Aber so ist das mit der Subkultur und dem Stuttgarter Osten, die Massen strömen hier nicht. Meistens, berichtet Gaby, bringen die Bands im Wesentlichen ihr Publikum mit. Gibt es nicht eine Szene, in der sich Konzerttermine herumsprechen? Zumal relevante Institutionen wie der Z-Club, die Röhre und der Landespavillon Stuttgart 21 zum Opfer gefallen sind? "Ich weiß es nicht", sagt Gaby und sieht ein wenig traurig aus. Vielleicht, vermutet sie, ist die Szene aus der Stadt geflohen: "In den Dörfern um Stuttgart ist so viel mehr los als hier."

Niemand wird reich in Gabys Grab

Gaby macht in ihrer Gruft alles selbst, auch das Musikprogramm. Die Bewerbung einer Augsburger Band liegt derzeit auf dem Tresen. Der CD-Player schluckt die selbstgebrannte Disc erst nach wenigen Minuten. Gaby hört zu, liest den handschriftlich auf kariertem Papier geschriebenen Bewerbungstext vor, "Ich habe heute schon mit ihnen telefoniert".

Wiederhergestellt. Die Band kann sich ein Datum aussuchen und nichts bezahlen, um mit Gaby spielen zu dürfen. Dafür muss die Gruppe vom Schlagzeug bis zum Gesangssystem alles mitbringen. Gaby kassiert an diesem Abend den Getränkeverkauf, die Band kann ein bisschen Eintritt nehmen. "Sollte wenigstens das Spritgeld zurückkommen", sagt Gaby. Ja, so ist es in der Subkultur, vielleicht generell bei Kneipenkonzerten: Hier wird niemand reich, weder die Band noch Gaby.
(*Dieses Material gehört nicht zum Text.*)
/-! ## §2. At the genuine `λ_k` datum of record: `¬ H⋆₉`, model-free -/

/-- **THEOREM-GRADE KILL OF H⋆₉ ON THE HEX FAMILY, FOR EVERY REALISING q-IDELE (MODEL-FREE).** `k ≥ 1`, `l` prime `≥ 11`, an integer
`B ≥ ⌊log_7(10·l)⌋` with `l·(B + 2) ≤ 8·k`. Then for EVERY genuine Θ-volume datum `T` at `(ratPoint λ_k, l)`, `λ_k = 1/2 + 2/7^k`, and every
q-idele `t_q` REALISING the q-pilot divisor of `pilotDataOfK T.D T.K` (abc-iut-w5-d236's binder), the candidate H⋆₉ «label-cut-j3» FAILS:
`¬ HStar T.D t_q` — witnessed at the bad place `x₀ | 7` of abc-iut-c312-7's `GenuineK.exists_place_lamSeven` and the label `j = 3`, through row
9's NEG door (`e·(b_e + 2) + P ≤ 9·P` with `P·l = k·e`, `l ≤ e ∣ 60·l`). [cite: Mochizuki2012, IUTchI Def. 3.1 (b),(c) pp. 61–62, Ex. 3.2 (iv)
p. 71; IUTchIV Prop. 1.2 (i) p. 10, Prop. 1.8 (vii) p. 19, Cor. 2.2 (ii) proof (P5) p. 46] [cite: MochizukiAbsTopIII2015, Def 5.4 (iii) p. 126]
[cite: DupuyHilado2025, §3.4] [claim: Mochizuki2012, status: disputed] -/
theorem not_hStar_lamSeven_of_realises {k l B : ℕ} (hk : 1 ≤ k) (hl : l.Prime) (h11 : 11 ≤ l)
    (hB : Nat.log 7 (10 * l) ≤ B) (hkB : l * (B + 2) ≤ 8 * k)
    (T : Cor22.ThetaVolumeDatumAt (ratPoint ((2 : ℚ)⁻¹ + 2 / 7 ^ k)) l) :
    letI := T.instFieldF; letI := T.instNumberFieldF; letI := T.instAlgebraF; letI := T.instFieldK
    letI := T.instNumberFieldK; letI := T.instAlgebraK; letI := T.instFieldFbar; letI := T.instAlgebraFbar
    letI := T.instAlgebraKFbar; letI := T.instIsElliptic
    ∀ (tq : ∀ (pp : Nat.Primes) (x : (thetaIndex (pilotDataOfK T.D T.K)).Fibre (.inr pp)),
        haveI : Fact (pp : ℕ).Prime := ⟨pp.2⟩; kOf (pilotDataOfK T.D T.K) pp.1 x),
      (∀ pp x, tq pp x ≠ 0) →
      (∀ (pp : Nat.Primes) (x : (thetaIndex (pilotDataOfK T.D T.K)).Fibre (.inr pp)),
        haveI : Fact (pp : ℕ).Prime := ⟨pp.2⟩
        Real.log ‖tq pp x‖ = -((pilotDataOfK T.D T.K).qPilot (placeOf (pilotDataOfK T.D T.K) pp.1 x)) *
          logNorm T.K (placeOf (pilotDataOfK T.D T.K) pp.1 x) / localDegree T.K (placeOf (pilotDataOfK T.D T.K) pp.1 x)) →
      ¬ HStar T.D tq := by
  letI := T.instFieldF; letI := T.instNumberFieldF; letI := T.instAlgebraF; letI := T.instFieldK
  letI := T.instNumberFieldK; letI := T.instAlgebraK; letI := T.instFieldFbar; letI := T.instAlgebraFbar
  letI := T.instAlgebraKFbar; letI := T.instIsElliptic
  haveI h7 : Fact (Nat.Prime 7) := ⟨by norm_num⟩
  intro tq htq0 htq
  obtain ⟨x₀, hS, -, -, -, hnorm⟩ := GenuineK.exists_place_lamSeven hk hl h11 T
  have hspec := (exists_realising_qIdeles_pilotDataOfK T.D).choose_spec
  obtain ⟨P, hP, -, -⟩ := exists_nat_qPilot_pilotDataOfK T.D hS
  -- the local type at `x₀`: `l ≤ e ∣ 60·l`
  have hdvd : absRamificationIdx 7 (kOf (pilotDataOfK T.D T.K) 7 x₀) ∣ 60 * l :=
    GenuineK.absRamificationIdx_kOf_dvd_sixty_mul hk hl h11 T x₀
  have hle : l ≤ absRamificationIdx 7 (kOf (pilotDataOfK T.D T.K) 7 x₀) :=
    l_le_absRamificationIdx_kOf_pilotDataOfK T.D ⟨7, by norm_num⟩ x₀ hS
  have he60 : absRamificationIdx 7 (kOf (pilotDataOfK T.D T.K) 7 x₀) ≤ 60 * l := Nat.le_of_dvd (by omega) hdvd
  have he1 : 1 ≤ absRamificationIdx 7 (kOf (pilotDataOfK T.D T.K) 7 x₀) := absRamificationIdx_pos _ _
  have he0 : (0 : ℝ) < (absRamificationIdx 7 (kOf (pilotDataOfK T.D T.K) 7 x₀) : ℝ) := by exact_mod_cast he1
  -- `P·l = k·e` from the two expressions of `‖t_q(x₀)‖` for the CHOSEN realising q-idele
  have h1 : ‖(exists_realising_qIdeles_pilotDataOfK T.D).choose ⟨7, by norm_num⟩ x₀‖ =
      ((7 : ℕ) : ℝ) ^ (-((P : ℝ) / (absRamificationIdx 7 (kOf (pilotDataOfK T.D T.K) 7 x₀) : ℝ))) :=
    norm_tq_eq_rpow T.D _ hspec.1 hspec.2.2 ⟨7, by norm_num⟩ x₀ hP
  rw [hnorm] at h1
  have hl0 : (l : ℝ) ≠ 0 := by exact_mod_cast hl.ne_zero
  have hPl : (P : ℝ) * l = k * (absRamificationIdx 7 (kOf (pilotDataOfK T.D T.K) 7 x₀) : ℝ) := by
    have h70 : (0 : ℝ) < 7 := by norm_num
    have hlog7 : Real.log 7 ≠ 0 := (Real.log_pos (by norm_num : (1 : ℝ) < 7)).ne'
    have hlog := congrArg Real.log h1
    rw [Nat.cast_ofNat, Real.log_rpow h70, Real.log_rpow h70] at hlog
    have hq : (k : ℝ) / l = (P : ℝ) / (absRamificationIdx 7 (kOf (pilotDataOfK T.D T.K) 7 x₀) : ℝ) := by
      have := mul_right_cancel₀ hlog7 hlog
      linarith
    field_simp at hq
    linarith
  have hPl' : P * l = k * absRamificationIdx 7 (kOf (pilotDataOfK T.D T.K) 7 x₀) := by exact_mod_cast hPl
  -- row 9's NEG door at the label `3`, then `not_hStar_of_negDoor`
  have hdoor : NegDoor 7 (absRamificationIdx 7 (kOf (pilotDataOfK T.D T.K) 7 x₀)) P 3 :=
    negDoor_three_of_trigger (by omega) ((natLog_div_six_le_of_le_sixty_mul he60).trans hB) hkB hPl'
  have hpe : (7 : ℕ) - 1 ≤ absRamificationIdx 7 (kOf (pilotDataOfK T.D T.K) 7 x₀) := by omega
  exact not_hStar_of_negDoor T.D tq htq0 htq (by omega) ⟨7, by norm_num⟩ x₀ hS hP hpe hdoor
Nach einem eher ruhigen September finden im Oktober Gabys Konzerte statt. Ihr persönliches Highlight ist der Auftritt von Inferia, einer finnischen Band, am Donnerstag, 9. Oktober. Lokale Unterstützung kommt von den Stuttgarter Bands Boiler und Abrasive; Letztere haben das Konzert organisiert und werden an diesem Abend ihren "Brutal Death Metal" präsentieren. Die Krypta sollte dort voll sein.
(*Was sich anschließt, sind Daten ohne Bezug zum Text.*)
import Literature.AlgebraicGeometry.HodgeTheory.CMHodgeGroupPowersHodgeClasses
import Literature.AlgebraicGeometry.HodgeTheory.QuarticCMTwoOnePowersHodgeClasses
import HarnessLib

/-!
# `Hg = U_E` for a QUARTIC CM field `E = End⁰(A)`, any multiplicities ⟹ the Hodge classes on all powers of `A` are generated by divisor classes (Moonen–Zarhin 1999 (1.8) for `D = E` quartic CM, Hazama / Murty; the Lie step as a hypothesis)

Family `hodge`, layer `Literature/AlgebraicGeometry/HodgeTheory`. Research context: cell `pub-hodgeav-hg6` (LADDER-HodgeAV
PERC-SHAPE row 2, «base of HC ladder», req-37 Q2b TABLE X row 10; HONEST FRAMING: nothing here proves HC, HC_AV or HC_CM;
not a corollary). UNCONDITIONAL for the class of abelian varieties it names; theorems only, no definition, no named fact
(D-0026), no `sorry`. The geometric end of the coloured socket `CMHodgeGroupSlotsHodgeClasses` / `CMHodgeGroupDualBases` /
`CMHodgeGroupPowersHodgeClasses` at `ι = Fin 2` (two pairs of conjugate places = a quartic CM field).

THE PRINT. Moonen–Zarhin 1999 (1.8) [corpus: paper:arxiv-math_9901113 p0004 L72–88]: «Hazama and Murty (independently):
`Hg(X) = Sp_D(V,φ)` ⟺ (no factors of type III and `D(Xⁿ) = B(Xⁿ)` for all `n`)», `Sp_D(V,φ)` the centralizer of
`D = End⁰(X)` in `Sp(V,φ)`; for `D = E` a CM field `Sp_E(V,φ) = U_E(V,ψ)` ((2.3) «`Hg(X) = U_F(V,ψ)`»). MZ99 Table 1 /
(2.4): in dimension `4` and `End⁰ = E` quartic CM of signature `{(1,1),(2,0)}` this holds for EVERY simple member — the
tree's UNCONDITIONAL `AbelianVariety.isDivisorGenerated_of_quarticCM` (`QuarticCMTwoOnePowersHodgeClasses`, its Lie step
proved); in dimension `6` (`dim_E H¹ = 3`, TABLE X row 10) it is the GENERAL member only, and the Lie step is carried here
as the HYPOTHESIS `hU`: every `(φ^*)_ℂ`-commuting `ψ_ℂ`-skew operator of `H¹(A(ℂ); ℂ)` lies in `Lie Hg(H¹(A)) ⊗ ℂ`
(`Lie Hg ⊗ ℂ = 𝔲_E ⊗ ℂ ≅ 𝔤𝔩(W_{μ₁}) × 𝔤𝔩(W_{μ₂})`).

MAIN RESULTS. **`AVSlots.isDivisorGenerated_of_hodgeLieC_quarticCM`**: `A` a complex abelian variety with
`finrank_ℚ End⁰(A) = 4`, `φ ∈ End(A)` whose eigenvalues `μ₁, conj μ₁, μ₂, conj μ₂` on `H¹` are pairwise distinct with
`eigenMultiplicity A φ μ_k + eigenMultiplicity A φ (conj μ_k) = n₀` (`k = 1, 2`), `0 < n₀`, `dim A = 2 n₀` (so
`E = End⁰(A) = ℚ(φ)` is a quartic CM field and `dim_E H¹ = n₀`; NO simplicity hypothesis), a polarization `ψ` of
`H¹(A(ℂ); ℚ)` and `hU` ⟹ `B•(B) = D•(B) ⊗ ℂ` for every `B` with slots over `A`;
`AbelianVariety.isDivisorGenerated_powSucc_of_hodgeLieC_quarticCM`, `AbelianVariety.isDivisorGenerated_of_hodgeLieC_quarticCM`,
`hodgeConjectureFor_powSucc_of_hodgeLieC_quarticCM`, `hodgeConjectureFor_of_isIsogenous_powSucc_of_hodgeLieC_quarticCM`.
Assembly: `End_Hdg(H¹) = ℚ[φ^*_ℚ]` (`exists_eq_sum_smul_pow_bettiMapHom`), the multiplicity count
(`finrank_eigenspace_inf_piece_…_eq_eigenMultiplicity…`, `CMTheta.finrank_eigenspace_eq_add`, independence of eigenspaces),
`CMTheta.exists_adaptedDualBasis`, `AVSlots.isDivisorGenerated_of_cmData_of_hodgeLieC`, and the crossed classes of each
colour by the tree's `sum_cupH1_colour_mem_span_rational_oneOne` (ψ-Casimir classes of `1, φ, φ²`).

## References

* [MoonenZarhin1999LowDim] B. Moonen, Yu. Zarhin, Math. Ann. 315 (1999) = arXiv:math/9901113, §1 (1.8), §2 (2.3)–(2.4), Thm. (0.2)(4).
* [Hazama1983] F. Hazama, Tôhoku Math. J. 35 (1983), Thm. (1.1), §3 pp. 305–306.
* [Murty1984] V. K. Murty, Math. Ann. 268 (1984), Thm. 3.1, §3.
* [Milne1999LefschetzClasses] J. S. Milne, Duke Math. J. 96 (1999), Prop. 3.3, Prop. 3.6 (c).
* [Deligne1982HodgeCycles] P. Deligne, LNM 900 (1982), §4 (p. 30).
* [vanGeemen1994HodgeAV] B. van Geemen, LNM 1594 (1994), §2.4, Lemma 3.7.
* [MumfordAV1970] D. Mumford, *Abelian Varieties* (1970), §1 (p. 4), §19 Cor. 2 of Thm. 1.
-/

noncomputable section

open scoped TensorProduct Matrix
open CategoryTheory Module

namespace Literature.AlgebraicGeometry.HodgeTheory

open Literature.AlgebraicTopology.SingularHomology
open Literature.AlgebraicGeometry.Motives (IsSmoothProjective AbelianVariety bettiCohomology
  ofRatClassBaseChange ofRatClassBaseChange_tmul HodgeTensorFacts hodgeTensorFacts_holds)
open Literature.Barriers.HodgeConjecture
open Literature.AlgebraicGeometry.Motives.HodgeStructure
open Literature.RepresentationTheory.GeneralLinear
open Literature.NumberTheory.DiophantineGeometry
open Literature.AlgebraicGeometry.ComplexMultiplication (bettiRep bettiRep_of)

section Assembly

variable {A B : AbelianVariety ℂ} {n : ℕ} {g : Fin n → (B ⟶ A)}

/-- **`B•(B) = D•(B) ⊗ ℂ` for every abelian variety `B` with slots over `A` with `End⁰(A) = E` a QUARTIC CM field and
`Hg(A) = U_E(H¹(A;ℚ), ψ)` (Lie form `hU`), ANY multiplicities** — MZ99 (1.8) ⟹ for `D = E` (Hazama, Murty). Hypotheses:
`finrank_ℚ End⁰(A) = 4`; `φ ∈ End(A)` with eigenvalues `μ₁, conj μ₁, μ₂, conj μ₂` pairwise distinct and
`eigenMultiplicity A φ μ_k + eigenMultiplicity A φ (conj μ_k) = n₀` for `k = 1, 2`; `0 < n₀`; `dim A = 2 n₀`; a polarization
`ψ` of `H¹(A(ℂ); ℚ)` (Betti universe) with `hU`. Then `End_Hdg(H¹) = ℚ[φ^*_ℚ]` (`exists_eq_sum_smul_pow_bettiMapHom`: the
four eigenspaces are non-zero since each has dimension `n₀`), the four eigenspaces have dimension `n₀` each
(`CMTheta.finrank_eigenspace_eq_add` + the multiplicity dictionary) and fill `H¹ ⊗ ℂ` (independence of eigenspaces, `4 n₀ =
2 dim A`), so `CMTheta.exists_adaptedDualBasis` applies, and `AVSlots.isDivisorGenerated_of_cmData_of_hodgeLieC` with the
crossed classes of each colour divisorial (`sum_cupH1_colour_mem_span_rational_oneOne`,
`Milne1999.sum_cross_mem_span_rational_oneOne_of_eigen`) concludes. No simplicity hypothesis is used.
[cite: MoonenZarhin1999LowDim, §1 (1.8), §2 (2.3)–(2.4)] [cite: Deligne1982HodgeCycles, §4 (p. 30)]
[cite: Milne1999LefschetzClasses, Prop. 3.3 and Prop. 3.6 (c)] [cite: MumfordAV1970, §1 (p. 4)] -/
theorem AVSlots.isDivisorGenerated_of_hodgeLieC_quarticCM [HodgeTensorFacts.{0, 0}] (hg : AVSlots A B g) (φ : A ⟶ A)
    (hE4 : Module.finrank ℚ A.endAlgebra = 4) {μ₁ μ₂ : ℂ} (h11 : starRingEnd ℂ μ₁ ≠ μ₁)
    (h22 : starRingEnd ℂ μ₂ ≠ μ₂) (h12 : μ₂ ≠ μ₁) (h12' : μ₂ ≠ starRingEnd ℂ μ₁) {n₀ : ℕ} (hn₀ : 0 < n₀)
    (h1 : eigenMultiplicity A φ μ₁ + eigenMultiplicity A φ (starRingEnd ℂ μ₁) = n₀)
    (h2 : eigenMultiplicity A φ μ₂ + eigenMultiplicity A φ (starRingEnd ℂ μ₂) = n₀) (hdim : A.dim = 2 * n₀)
    (hHD : exists_isReal_hodgeModel) (hI : hodgePQ_independent_of_hodgeModel)
    (ψ : (BettiUniverse.hodge hHD (AbelianVariety.isSmoothProjective_holds (A := A)) 1).Polarization)
    (hU : ∀ Y : Module.End ℂ (ℂ ⊗[ℚ] bettiCohomology A.X 1),
      Y * ((bettiCohomology.map φ.hom.hom.hom 1).hom).baseChange ℂ =
          ((bettiCohomology.map φ.hom.hom.hom 1).hom).baseChange ℂ * Y →
        (∀ x y, ψ.form.baseChange ℂ (Y x) y + ψ.form.baseChange ℂ x (Y y) = 0) →
          Y ∈ (BettiUniverse.hodge hHD (AbelianVariety.isSmoothProjective_holds (A := A)) 1).hodgeLieC) :
    IsDivisorGenerated B := by
  classical
  haveI : Module.Finite ℚ (bettiCohomology A.X 1) := finite_bettiCohomology_one A
  have hX : IsSmoothProjective A.dim A.X := AbelianVariety.isSmoothProjective_holds
  have heff := BettiUniverse.hodge_isEffective hHD hX 1
  -- the rational datum `φ^*_ℚ`
  set φQ : Module.End ℚ (bettiCohomology A.X 1) := (bettiCohomology.map φ.hom.hom.hom 1).hom with hφQ
  have hφE : φQ ∈ (BettiUniverse.hodge hHD (AbelianVariety.isSmoothProjective_holds (A := A)) 1).endAlg := by
    have h := unop_bettiRep_mem_endAlg hHD hI (AbelianVariety.endAlgebra.of A φ)
    rwa [bettiRep_of, MulOpposite.unop_op] at h
  have hVC : Module.finrank ℂ (ℂ ⊗[ℚ] bettiCohomology A.X 1) = 4 * n₀ := by
    rw [Module.finrank_baseChange, finrank_bettiCohomology_one A, hdim]; ring
  -- the four eigenvalues and the dimensions of their eigenspaces
  have h21 : starRingEnd ℂ μ₂ ≠ μ₁ := fun h => h12' (by rw [← h, starRingEnd_self_apply])
  set c : Fin 4 → ℂ := ![μ₁, starRingEnd ℂ μ₁, μ₂, starRingEnd ℂ μ₂] with hc
  have hcinj : Function.Injective c := by
    intro i j hij
    fin_cases i <;> fin_cases j
    all_goals simp [hc] at hij
    all_goals first
      | rfl
      | exact absurd hij h11.symm | exact absurd hij h11 | exact absurd hij h12.symm | exact absurd hij h12
      | exact absurd hij h21.symm | exact absurd hij h21
      | exact absurd hij (fun h => h12' (by rw [← h, starRingEnd_self_apply]))
      | exact absurd hij (fun h => h12' (by rw [h, starRingEnd_self_apply]))
      | exact absurd hij (fun h => h12 (RingHom.injective _ h))
      | exact absurd hij (fun h => h12 (RingHom.injective _ h).symm)
      | exact absurd hij h12' | exact absurd hij h12'.symm
      | exact absurd hij h22 | exact absurd hij h22.symm
  have hgr := fun cc => CMTheta.finrank_eigenspace_eq_add
    (BettiUniverse.hodge hHD (AbelianVariety.isSmoothProjective_holds (A := A)) 1) Nat.cast_one heff hφE cc
  have h10 : ∀ cc, Module.finrank ℂ ↥(Module.End.eigenspace (φQ.baseChange ℂ) cc ⊓
      (BettiUniverse.hodge hHD (AbelianVariety.isSmoothProjective_holds (A := A)) 1).piece 1 0) =
        eigenMultiplicity A φ cc := fun cc => by
    rw [hφQ, finrank_eigenspace_inf_piece_oneZero_eq_eigenMultiplicity hHD hI φ cc]
  have h01 : ∀ cc, Module.finrank ℂ ↥(Module.End.eigenspace (φQ.baseChange ℂ) cc ⊓
      (BettiUniverse.hodge hHD (AbelianVariety.isSmoothProjective_holds (A := A)) 1).piece 0 1) =
        eigenMultiplicity A φ (starRingEnd ℂ cc) := fun cc => by
    rw [hφQ, finrank_eigenspace_inf_piece_zeroOne_eq_eigenMultiplicity_conj hHD hI φ cc]
  have hfin : ∀ j, Module.finrank ℂ ↥(Module.End.eigenspace (φQ.baseChange ℂ) (c j)) = n₀ := by
    intro j
    rw [hgr, h10, h01]
    fin_cases j
    · exact h1
    · show eigenMultiplicity A φ (starRingEnd ℂ μ₁) + eigenMultiplicity A φ (starRingEnd ℂ (starRingEnd ℂ μ₁)) = n₀
      rw [starRingEnd_self_apply, add_comm]; exact h1
    · exact h2
    · show eigenMultiplicity A φ (starRingEnd ℂ μ₂) + eigenMultiplicity A φ (starRingEnd ℂ (starRingEnd ℂ μ₂)) = n₀
      rw [starRingEnd_self_apply, add_comm]; exact h2
  have hW : ∀ j, Module.End.eigenspace (φQ.baseChange ℂ) (c j) ≠ ⊥ := by
    intro j hj
    have h := hfin j
    rw [hj, finrank_bot] at h
    omega
  -- `End_Hdg = ℚ[φQ]`
  have hE := exists_eq_sum_smul_pow_bettiMapHom hHD hI φ hE4 c hcinj hW
  -- colours
  set μ : Fin 2 → ℂ := ![μ₁, μ₂] with hμ
  have hμ0 : μ 0 = μ₁ := rfl
  have hμ1 : μ 1 = μ₂ := rfl
  have hinj : Function.Injective μ := by
    intro i j hij
    fin_cases i <;> fin_cases j
    all_goals simp [hμ] at hij
    all_goals first | rfl | exact absurd hij h12.symm | exact absurd hij h12
  have hdist : ∀ k k', μ k' ≠ starRingEnd ℂ (μ k) := by
    intro k k'
    fin_cases k <;> fin_cases k'
    · exact fun h => h11 (by simpa [hμ] using h.symm)
    · simpa [hμ] using h12'
    · intro h
      exact h12' (by simpa [hμ, starRingEnd_self_apply] using (congrArg (starRingEnd ℂ) h).symm)
    · exact fun h => h22 (by simpa [hμ] using h.symm)
  have hrank : ∀ k, Module.finrank ℂ ↥(Module.End.eigenspace (φQ.baseChange ℂ) (μ k) ⊓
      (BettiUniverse.hodge hHD (AbelianVariety.isSmoothProjective_holds (A := A)) 1).piece 1 0) +
      Module.finrank ℂ ↥(Module.End.eigenspace (φQ.baseChange ℂ) (μ k) ⊓
      (BettiUniverse.hodge hHD (AbelianVariety.isSmoothProjective_holds (A := A)) 1).piece 0 1) = n₀ := by
    intro k
    rw [h10, h01]
    fin_cases k
    · exact h1
    · exact h2
  -- the four eigenspaces fill `H¹ ⊗ ℂ`
  have htop4 : (⨆ j, Module.End.eigenspace (φQ.baseChange ℂ) (c j)) = ⊤ := by
    have hind : iSupIndep fun j => Module.End.eigenspace (φQ.baseChange ℂ) (c j) :=
      (Module.End.eigenspaces_iSupIndep (φQ.baseChange ℂ)).comp hcinj
    apply Submodule.eq_top_of_finrank_eq
    have h := Motives.finrank_biSup_eq_sum_of_iSupIndep hind Finset.univ
    have hs : (⨆ j ∈ (Finset.univ : Finset (Fin 4)), Module.End.eigenspace (φQ.baseChange ℂ) (c j)) =
        ⨆ j, Module.End.eigenspace (φQ.baseChange ℂ) (c j) := by simp
    rw [hs] at h
    rw [h, hVC, Finset.sum_congr rfl fun j _ => hfin j, Finset.sum_const, Finset.card_univ, Fintype.card_fin,
      smul_eq_mul]
  have htop : (⨆ kt : Fin 2 × Fin 2, Module.End.eigenspace (φQ.baseChange ℂ)
      (if kt.2 = 0 then μ kt.1 else starRingEnd ℂ (μ kt.1))) = ⊤ := by
    rw [eq_top_iff, ← htop4]
    refine iSup_le fun j => ?_
    fin_cases j
    · exact le_iSup_of_le ((0 : Fin 2), (0 : Fin 2)) (by simp [hc, hμ])
    · exact le_iSup_of_le ((0 : Fin 2), (1 : Fin 2)) (by simp [hc, hμ])
    · exact le_iSup_of_le ((1 : Fin 2), (0 : Fin 2)) (by simp [hc, hμ])
    · exact le_iSup_of_le ((1 : Fin 2), (1 : Fin 2)) (by simp [hc, hμ])
  -- adapted dual bases
  obtain ⟨cb, κ, hcbW, hcbW', hcb0, hcb1, hdual, hiso⟩ := CMTheta.exists_adaptedDualBasis
    (BettiUniverse.hodge hHD (AbelianVariety.isSmoothProjective_holds (A := A)) 1) Nat.cast_one heff ψ hφE hE μ
    hinj hdist hrank htop
  refine hg.isDivisorGenerated_of_cmData_of_hodgeLieC hHD hI ψ hU μ cb κ hcbW hcbW' hcb0 hcb1 hdual hiso
    fun j j' k => ?_
  -- the crossed classes of each colour are divisor classes
  have h12μ : μ 1 ≠ μ 0 := by rw [hμ0, hμ1]; exact h12
  have h12μ' : μ 1 ≠ starRingEnd ℂ (μ 0) := by rw [hμ0, hμ1]; exact h12'
  have hθ := sum_cupH1_colour_mem_span_rational_oneOne hHD hI ψ φQ μ h12μ h12μ' cb κ hcbW hcbW' hcb0 hcb1
    hdual hiso k
  simp only [cupH1_apply] at hθ
  have hneμ : μ k ≠ starRingEnd ℂ (μ k) := (hdist k k)
  have he : ∀ i, VanGeemen1994.pullbackOne A φ (ofRatClassBaseChange (Motives.ComplexPoints A.X) 1
      (cb ((k, 0), i))) = μ k • ofRatClassBaseChange (Motives.ComplexPoints A.X) 1 (cb ((k, 0), i)) := fun i => by
    have h := congrArg (ofRatClassBaseChange (Motives.ComplexPoints A.X) 1)
      (Module.End.mem_eigenspace_iff.1 (hcbW k i))
    rw [hφQ, ofRatClassBaseChange_baseChange_bettiMapHom, map_smul] at h
    exact h
  have hf : ∀ i, VanGeemen1994.pullbackOne A φ (ofRatClassBaseChange (Motives.ComplexPoints A.X) 1
      (cb ((k, 1), i))) = starRingEnd ℂ (μ k) • ofRatClassBaseChange (Motives.ComplexPoints A.X) 1
        (cb ((k, 1), i)) := fun i => by
    have h := congrArg (ofRatClassBaseChange (Motives.ComplexPoints A.X) 1)
      (Module.End.mem_eigenspace_iff.1 (hcbW' k i))
    rw [hφQ, ofRatClassBaseChange_baseChange_bettiMapHom, map_smul] at h
    exact h
  exact Milne1999.sum_cross_mem_span_rational_oneOne_of_eigen φ (g j) (g j')
    (fun i => ofRatClassBaseChange (Motives.ComplexPoints A.X) 1 (cb ((k, 0), i)))
    (fun i => ofRatClassBaseChange (Motives.ComplexPoints A.X) 1 (cb ((k, 1), i))) hneμ he hf hθ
Wer normalerweise bei Gabys Gruft vorbeischauen möchte, sollte sich die auf der Website veröffentlichten Konzerttermine merken. Oder er kommt einfach vorbei: Außer sonntags ist die Krypta immer geöffnet, oder sie kann jederzeit ihre Pforten öffnen – „just on demand“, sagt Gaby. Ihre Handynummer steht auch auf der Website.